# [About this exercise]
Retype the listing exactly, so that the copy matches it line for line.
+++ Records to use
/-! ## The inhabitant and the failure of both typed readings -/

/-- **THE (β)-READING INHABITANT** `S_quad_torus : Hu22Setup_ours ℚ 9 quadHuMatroid`: `X := X_quad = Gr_d/(𝔾⁹_m/𝔾_m)` (normal-form
slice; integral), `r := 0`, `U := ⊤ ≅ X` (printed (a): «We identify `U` with the quotient space `Gr_d/(𝔾ⁿ_m/𝔾_m)`»), `cell :=` the
matroid Schubert cell `Gr_d ∩ 𝕌_m` as the Prop-9.1 open locus of `Z_{Γ_d}` (printed (b)), `quot :=` the torus normalisation `quotX`
(«the quotient map `π`», surjective, with section `sliceX`, torus-invariant — sequel file), `m = (123) ∈ Δ_d`, `cell ↪ Z_{Γ_d}` open
with the Prop-9.1 image. OURS.
[cite: Hu2025, (9.2)/(9.3), Thm. 9.4 p.161 and [Hu22] p.131 l.4–41 (the set-up of the J1 inference, properties (a) l.6–16 and (b) l.27–40); joint J1 = GAP-LEDGER-HU row HU-R01, LEAD INDEX RULING 2026-08-27T10:01:59Z reading (β) (unrefereed preprints arXiv:2507.21400v1 / arXiv:2203.03842v4 under adjudication, D-0012/D-0089 — kernel statement about OUR typed records of rows 101/109/110; nothing of the sources asserted)] -/
def S_quad_torus : Hu22Setup_ours ℚ 9 quadHuMatroid where
  X := X_quad
  r := 0
  U := ⊤
  U_onto := by
    haveI : IsIso (⊤ : (𝔸(Fin 0; X_quad)).Opens).ι :=
      inferInstanceAs (IsIso (𝔸(Fin 0; X_quad)).topIso.hom)
    infer_instance
  cell := Lit.cellScheme
  quot := quotX ≫ inv (𝔸(Fin 0; X_quad) ↘ X_quad) ≫ (𝔸(Fin 0; X_quad)).topIso.inv
  quot_surjective := by infer_instance
  m_mem := vertexMem_quadHuMatroid_mTri
  cellToGamma := Lit.cellToGammaQ
  cellToGamma_isOpenImmersion := by infer_instance
  range_cellToGamma := Lit.range_cellToGammaQ

/-- Bookkeeping: the `X` of the inhabitant is the torus quotient `X_quad`, its cell is `Lit.cellScheme`, `r = 0`.
[cite: Hu2025, [Hu22] p.131 l.6–16, l.27–40; joint J1 = GAP-LEDGER-HU row HU-R01 (unrefereed preprints under adjudication, D-0012/D-0089 — kernel statement about OUR typed records; nothing of the sources asserted)] -/
theorem S_quad_torus_data : S_quad_torus.X = X_quad ∧ S_quad_torus.cell = Lit.cellScheme ∧ S_quad_torus.r = 0 :=
  ⟨rfl, rfl, rfl⟩

/-- **¬ Hu22P131L40 S_quad_torus.toHu22Setup** — the LITERAL typed reading of [Hu22] p.131 l.40–41 («As `X` is integral (by
assumption), one sees that `Z_Γ` is integral») fails for the torus-quotient inhabitant: `X = Gr_d/(𝔾⁹_m/𝔾_m)` is integral, `Z_{Γ_d}` is
not.
[cite: Hu2025, [Hu22] p.131 l.40–41 (literal reading, row 110 e) with (a) l.6–16 and (b) l.27–40 instantiated; joint J1 = GAP-LEDGER-HU row HU-R01, reading (β) of the LEAD INDEX RULING 2026-08-27T10:01:59Z (unrefereed preprints under adjudication, D-0012/D-0089 — kernel statement about OUR typed records; nothing of the sources asserted)] -/
theorem not_Hu22P131L40_torus : ¬ Hu22P131L40 S_quad_torus.toHu22Setup := fun h =>
  Lit.not_isIntegral_gammaSpec_Γq (h (inferInstanceAs (IsIntegral X_quad)))

/-- **¬ Hu22P131L40_ours S_quad_torus** — the OURS two-step reading (row 110 f) also fails for the torus-quotient inhabitant:
`X = Gr_d/(𝔾⁹_m/𝔾_m)` integral, the cell integral, `Z_{Γ_d}` not integral (the cell is not dense in `Z_{Γ_d}`).
[cite: Hu2025, [Hu22] p.131 l.40–41 (OURS two-step reading, row 110 f) with (a) l.6–16 and (b) l.27–40 instantiated; joint J1 = GAP-LEDGER-HU row HU-R01, reading (β)/(γ) of the LEAD INDEX RULING 2026-08-27T10:01:59Z (unrefereed preprints under adjudication, D-0012/D-0089 — kernel statement about OUR typed records; nothing of the sources asserted)] -/
theorem not_Hu22P131L40_ours_torus : ¬ Hu22P131L40_ours S_quad_torus := fun h =>
  Lit.not_isIntegral_gammaSpec_Γq
    (h (inferInstanceAs (IsIntegral X_quad)) (inferInstanceAs (IsIntegral Lit.cellScheme)))

end Torus

end Literature.AlgebraicGeometry.Hu2025.Statements.S01S09Interface

end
++++++
# [Written reply]
/-! ## The inhabitant and the failure of both typed readings -/

/-- **THE (β)-READING INHABITANT** `S_quad_torus : Hu22Setup_ours ℚ 9 quadHuMatroid`: `X := X_quad = Gr_d/(𝔾⁹_m/𝔾_m)` (normal-form
slice; integral), `r := 0`, `U := ⊤ ≅ X` (printed (a): «We identify `U` with the quotient space `Gr_d/(𝔾ⁿ_m/𝔾_m)`»), `cell :=` the
matroid Schubert cell `Gr_d ∩ 𝕌_m` as the Prop-9.1 open locus of `Z_{Γ_d}` (printed (b)), `quot :=` the torus normalisation `quotX`
(«the quotient map `π`», surjective, with section `sliceX`, torus-invariant — sequel file), `m = (123) ∈ Δ_d`, `cell ↪ Z_{Γ_d}` open
with the Prop-9.1 image. OURS.
[cite: Hu2025, (9.2)/(9.3), Thm. 9.4 p.161 and [Hu22] p.131 l.4–41 (the set-up of the J1 inference, properties (a) l.6–16 and (b) l.27–40); joint J1 = GAP-LEDGER-HU row HU-R01, LEAD INDEX RULING 2026-08-27T10:01:59Z reading (β) (unrefereed preprints arXiv:2507.21400v1 / arXiv:2203.03842v4 under adjudication, D-0012/D-0089 — kernel statement about OUR typed records of rows 101/109/110; nothing of the sources asserted)] -/
def S_quad_torus : Hu22Setup_ours ℚ 9 quadHuMatroid where
  X := X_quad
  r := 0
  U := ⊤
  U_onto := by
    haveI : IsIso (⊤ : (𝔸(Fin 0; X_quad)).Opens).ι :=
      inferInstanceAs (IsIso (𝔸(Fin 0; X_quad)).topIso.hom)
    infer_instance
  cell := Lit.cellScheme
  quot := quotX ≫ inv (𝔸(Fin 0; X_quad) ↘ X_quad) ≫ (𝔸(Fin 0; X_quad)).topIso.inv
  quot_surjective := by infer_instance
  m_mem := vertexMem_quadHuMatroid_mTri
  cellToGamma := Lit.cellToGammaQ
  cellToGamma_isOpenImmersion := by infer_instance
  range_cellToGamma := Lit.range_cellToGammaQ

/-- Bookkeeping: the `X` of the inhabitant is the torus quotient `X_quad`, its cell is `Lit.cellScheme`, `r = 0`.
[cite: Hu2025, [Hu22] p.131 l.6–16, l.27–40; joint J1 = GAP-LEDGER-HU row HU-R01 (unrefereed preprints under adjudication, D-0012/D-0089 — kernel statement about OUR typed records; nothing of the sources asserted)] -/
theorem S_quad_torus_data : S_quad_torus.X = X_quad ∧ S_quad_torus.cell = Lit.cellScheme ∧ S_quad_torus.r = 0 :=
  ⟨rfl, rfl, rfl⟩

/-- **¬ Hu22P131L40 S_quad_torus.toHu22Setup** — the LITERAL typed reading of [Hu22] p.131 l.40–41 («As `X` is integral (by
assumption), one sees that `Z_Γ` is integral») fails for the torus-quotient inhabitant: `X = Gr_d/(𝔾⁹_m/𝔾_m)` is integral, `Z_{Γ_d}` is
not.
[cite: Hu2025, [Hu22] p.131 l.40–41 (literal reading, row 110 e) with (a) l.6–16 and (b) l.27–40 instantiated; joint J1 = GAP-LEDGER-HU row HU-R01, reading (β) of the LEAD INDEX RULING 2026-08-27T10:01:59Z (unrefereed preprints under adjudication, D-0012/D-0089 — kernel statement about OUR typed records; nothing of the sources asserted)] -/
theorem not_Hu22P131L40_torus : ¬ Hu22P131L40 S_quad_torus.toHu22Setup := fun h =>
  Lit.not_isIntegral_gammaSpec_Γq (h (inferInstanceAs (IsIntegral X_quad)))

/-- **¬ Hu22P131L40_ours S_quad_torus** — the OURS two-step reading (row 110 f) also fails for the torus-quotient inhabitant:
`X = Gr_d/(𝔾⁹_m/𝔾_m)` integral, the cell integral, `Z_{Γ_d}` not integral (the cell is not dense in `Z_{Γ_d}`).
[cite: Hu2025, [Hu22] p.131 l.40–41 (OURS two-step reading, row 110 f) with (a) l.6–16 and (b) l.27–40 instantiated; joint J1 = GAP-LEDGER-HU row HU-R01, reading (β)/(γ) of the LEAD INDEX RULING 2026-08-27T10:01:59Z (unrefereed preprints under adjudication, D-0012/D-0089 — kernel statement about OUR typed records; nothing of the sources asserted)] -/
theorem not_Hu22P131L40_ours_torus : ¬ Hu22P131L40_ours S_quad_torus := fun h =>
  Lit.not_isIntegral_gammaSpec_Γq
    (h (inferInstanceAs (IsIntegral X_quad)) (inferInstanceAs (IsIntegral Lit.cellScheme)))

end Torus

end Literature.AlgebraicGeometry.Hu2025.Statements.S01S09Interface

end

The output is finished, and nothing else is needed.